Look at the entries below and restate word for word the lines from the first through the one that has "builds on p205010".
◇ ◇ ◇ ◇ ◇ ◇ ◇
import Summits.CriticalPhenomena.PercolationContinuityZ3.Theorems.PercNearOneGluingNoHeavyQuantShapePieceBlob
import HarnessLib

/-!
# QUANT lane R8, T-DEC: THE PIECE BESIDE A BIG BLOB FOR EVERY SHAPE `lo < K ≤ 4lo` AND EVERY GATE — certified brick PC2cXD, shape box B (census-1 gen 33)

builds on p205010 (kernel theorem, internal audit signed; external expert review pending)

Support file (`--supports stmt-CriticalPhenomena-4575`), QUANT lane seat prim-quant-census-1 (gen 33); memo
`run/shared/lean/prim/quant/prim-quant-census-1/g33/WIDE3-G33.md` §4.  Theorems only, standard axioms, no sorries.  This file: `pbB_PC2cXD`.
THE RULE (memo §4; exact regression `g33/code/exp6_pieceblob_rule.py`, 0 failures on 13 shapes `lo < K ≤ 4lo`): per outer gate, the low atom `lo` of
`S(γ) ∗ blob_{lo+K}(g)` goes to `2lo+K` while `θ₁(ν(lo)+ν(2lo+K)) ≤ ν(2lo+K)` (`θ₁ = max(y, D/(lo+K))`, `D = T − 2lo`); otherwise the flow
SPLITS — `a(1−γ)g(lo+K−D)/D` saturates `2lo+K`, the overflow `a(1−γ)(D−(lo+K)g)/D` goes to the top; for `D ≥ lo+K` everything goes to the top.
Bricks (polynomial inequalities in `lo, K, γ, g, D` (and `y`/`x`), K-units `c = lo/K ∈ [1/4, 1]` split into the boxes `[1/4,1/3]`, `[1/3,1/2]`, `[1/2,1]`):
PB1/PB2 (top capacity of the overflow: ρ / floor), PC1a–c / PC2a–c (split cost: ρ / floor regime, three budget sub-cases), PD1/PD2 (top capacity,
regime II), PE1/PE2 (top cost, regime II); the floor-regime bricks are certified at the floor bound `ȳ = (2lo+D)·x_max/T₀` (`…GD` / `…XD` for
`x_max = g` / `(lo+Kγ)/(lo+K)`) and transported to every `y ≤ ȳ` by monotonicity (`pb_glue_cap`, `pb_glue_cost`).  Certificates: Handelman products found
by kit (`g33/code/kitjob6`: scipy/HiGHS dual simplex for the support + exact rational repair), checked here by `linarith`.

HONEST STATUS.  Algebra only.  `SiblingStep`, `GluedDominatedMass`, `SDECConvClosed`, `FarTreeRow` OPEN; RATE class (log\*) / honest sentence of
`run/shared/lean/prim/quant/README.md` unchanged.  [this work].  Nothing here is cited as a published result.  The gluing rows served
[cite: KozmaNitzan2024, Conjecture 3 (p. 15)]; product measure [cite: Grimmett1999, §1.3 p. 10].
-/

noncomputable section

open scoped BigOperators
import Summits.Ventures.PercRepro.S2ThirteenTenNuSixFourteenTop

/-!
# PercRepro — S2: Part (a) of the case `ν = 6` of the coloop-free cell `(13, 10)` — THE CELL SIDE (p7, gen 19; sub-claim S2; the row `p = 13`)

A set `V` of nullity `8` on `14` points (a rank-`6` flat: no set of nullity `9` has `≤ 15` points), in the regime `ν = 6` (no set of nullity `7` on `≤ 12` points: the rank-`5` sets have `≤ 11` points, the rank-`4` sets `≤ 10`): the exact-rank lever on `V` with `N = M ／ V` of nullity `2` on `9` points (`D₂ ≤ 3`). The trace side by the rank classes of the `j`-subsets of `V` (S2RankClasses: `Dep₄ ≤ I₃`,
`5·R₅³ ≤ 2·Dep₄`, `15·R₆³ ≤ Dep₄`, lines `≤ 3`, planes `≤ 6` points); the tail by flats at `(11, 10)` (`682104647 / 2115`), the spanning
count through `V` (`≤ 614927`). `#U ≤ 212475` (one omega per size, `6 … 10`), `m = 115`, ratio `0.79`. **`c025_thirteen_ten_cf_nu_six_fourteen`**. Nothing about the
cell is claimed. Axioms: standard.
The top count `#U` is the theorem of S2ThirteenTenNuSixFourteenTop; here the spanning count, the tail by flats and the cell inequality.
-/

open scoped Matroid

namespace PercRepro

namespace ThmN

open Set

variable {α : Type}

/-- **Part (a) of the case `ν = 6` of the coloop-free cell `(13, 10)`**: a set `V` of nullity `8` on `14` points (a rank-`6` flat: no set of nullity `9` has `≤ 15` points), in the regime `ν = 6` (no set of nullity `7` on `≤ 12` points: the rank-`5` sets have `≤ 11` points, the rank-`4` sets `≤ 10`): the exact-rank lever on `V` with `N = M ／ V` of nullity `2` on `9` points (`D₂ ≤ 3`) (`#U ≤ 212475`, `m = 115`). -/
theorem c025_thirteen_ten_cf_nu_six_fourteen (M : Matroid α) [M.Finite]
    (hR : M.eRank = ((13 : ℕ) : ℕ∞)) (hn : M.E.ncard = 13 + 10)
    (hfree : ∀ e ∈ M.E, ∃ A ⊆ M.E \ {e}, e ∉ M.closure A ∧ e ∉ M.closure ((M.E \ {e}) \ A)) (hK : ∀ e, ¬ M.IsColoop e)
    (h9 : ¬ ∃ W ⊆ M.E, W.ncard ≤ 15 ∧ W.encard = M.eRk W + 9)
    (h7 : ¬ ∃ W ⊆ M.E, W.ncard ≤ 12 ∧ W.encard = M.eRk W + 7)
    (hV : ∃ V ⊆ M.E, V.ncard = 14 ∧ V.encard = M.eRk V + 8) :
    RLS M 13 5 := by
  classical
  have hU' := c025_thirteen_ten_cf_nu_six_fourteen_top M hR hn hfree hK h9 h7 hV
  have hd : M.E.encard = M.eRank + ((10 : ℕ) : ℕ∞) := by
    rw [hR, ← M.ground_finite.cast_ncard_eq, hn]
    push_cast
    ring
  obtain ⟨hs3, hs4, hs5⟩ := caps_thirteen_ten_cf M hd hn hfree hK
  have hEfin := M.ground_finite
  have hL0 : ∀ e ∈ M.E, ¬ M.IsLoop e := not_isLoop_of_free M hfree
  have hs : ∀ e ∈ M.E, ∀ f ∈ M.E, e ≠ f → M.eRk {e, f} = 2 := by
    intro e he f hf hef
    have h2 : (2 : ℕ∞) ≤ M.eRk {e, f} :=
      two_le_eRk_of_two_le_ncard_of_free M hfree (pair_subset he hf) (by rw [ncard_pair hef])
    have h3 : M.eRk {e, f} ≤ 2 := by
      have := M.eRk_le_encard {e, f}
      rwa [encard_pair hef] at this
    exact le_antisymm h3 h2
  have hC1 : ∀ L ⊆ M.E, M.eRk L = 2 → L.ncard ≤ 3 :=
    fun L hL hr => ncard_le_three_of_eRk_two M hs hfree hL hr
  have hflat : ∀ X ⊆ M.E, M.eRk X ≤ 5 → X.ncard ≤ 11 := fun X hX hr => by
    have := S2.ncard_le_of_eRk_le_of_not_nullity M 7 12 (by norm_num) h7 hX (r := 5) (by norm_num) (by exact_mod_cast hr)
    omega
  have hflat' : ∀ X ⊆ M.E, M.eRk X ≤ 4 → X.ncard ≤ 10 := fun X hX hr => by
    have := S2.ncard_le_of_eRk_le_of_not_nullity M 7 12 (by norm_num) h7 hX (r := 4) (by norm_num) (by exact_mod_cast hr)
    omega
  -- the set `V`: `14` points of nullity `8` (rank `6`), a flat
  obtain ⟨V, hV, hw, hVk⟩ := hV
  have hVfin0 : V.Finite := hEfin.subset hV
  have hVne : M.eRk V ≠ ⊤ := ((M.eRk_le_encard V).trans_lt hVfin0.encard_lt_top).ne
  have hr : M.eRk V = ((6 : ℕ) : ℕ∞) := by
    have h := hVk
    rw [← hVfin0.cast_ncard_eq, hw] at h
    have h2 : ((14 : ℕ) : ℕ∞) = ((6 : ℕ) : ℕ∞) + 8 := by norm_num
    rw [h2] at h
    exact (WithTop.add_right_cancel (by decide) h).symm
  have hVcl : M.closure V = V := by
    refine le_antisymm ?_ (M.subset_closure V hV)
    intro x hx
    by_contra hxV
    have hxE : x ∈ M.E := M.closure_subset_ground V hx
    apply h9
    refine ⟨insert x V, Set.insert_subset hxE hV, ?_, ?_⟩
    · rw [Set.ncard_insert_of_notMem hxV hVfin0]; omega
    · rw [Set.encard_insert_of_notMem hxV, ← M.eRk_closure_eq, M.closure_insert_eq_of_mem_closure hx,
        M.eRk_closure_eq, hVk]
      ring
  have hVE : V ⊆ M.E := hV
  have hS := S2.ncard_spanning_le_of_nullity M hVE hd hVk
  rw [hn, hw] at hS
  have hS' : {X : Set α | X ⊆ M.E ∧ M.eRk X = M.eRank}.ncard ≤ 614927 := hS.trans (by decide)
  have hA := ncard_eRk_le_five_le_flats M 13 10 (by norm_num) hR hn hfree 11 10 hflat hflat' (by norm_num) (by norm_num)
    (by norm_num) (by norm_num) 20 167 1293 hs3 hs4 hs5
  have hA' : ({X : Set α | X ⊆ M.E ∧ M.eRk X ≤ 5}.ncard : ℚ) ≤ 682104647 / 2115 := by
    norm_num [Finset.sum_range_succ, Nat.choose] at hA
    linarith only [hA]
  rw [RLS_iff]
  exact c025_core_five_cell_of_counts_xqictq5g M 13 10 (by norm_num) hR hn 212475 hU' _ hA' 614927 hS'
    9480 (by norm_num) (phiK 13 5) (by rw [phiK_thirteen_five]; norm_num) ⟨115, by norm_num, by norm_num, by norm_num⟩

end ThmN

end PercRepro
◇ ◇ ◇ ◇ ◇ ◇ ◇
Expected answer:
import Summits.CriticalPhenomena.PercolationContinuityZ3.Theorems.PercNearOneGluingNoHeavyQuantShapePieceBlob
import HarnessLib

/-!
# QUANT lane R8, T-DEC: THE PIECE BESIDE A BIG BLOB FOR EVERY SHAPE `lo < K ≤ 4lo` AND EVERY GATE — certified brick PC2cXD, shape box B (census-1 gen 33)

builds on p205010 (kernel theorem, internal audit signed; external expert review pending)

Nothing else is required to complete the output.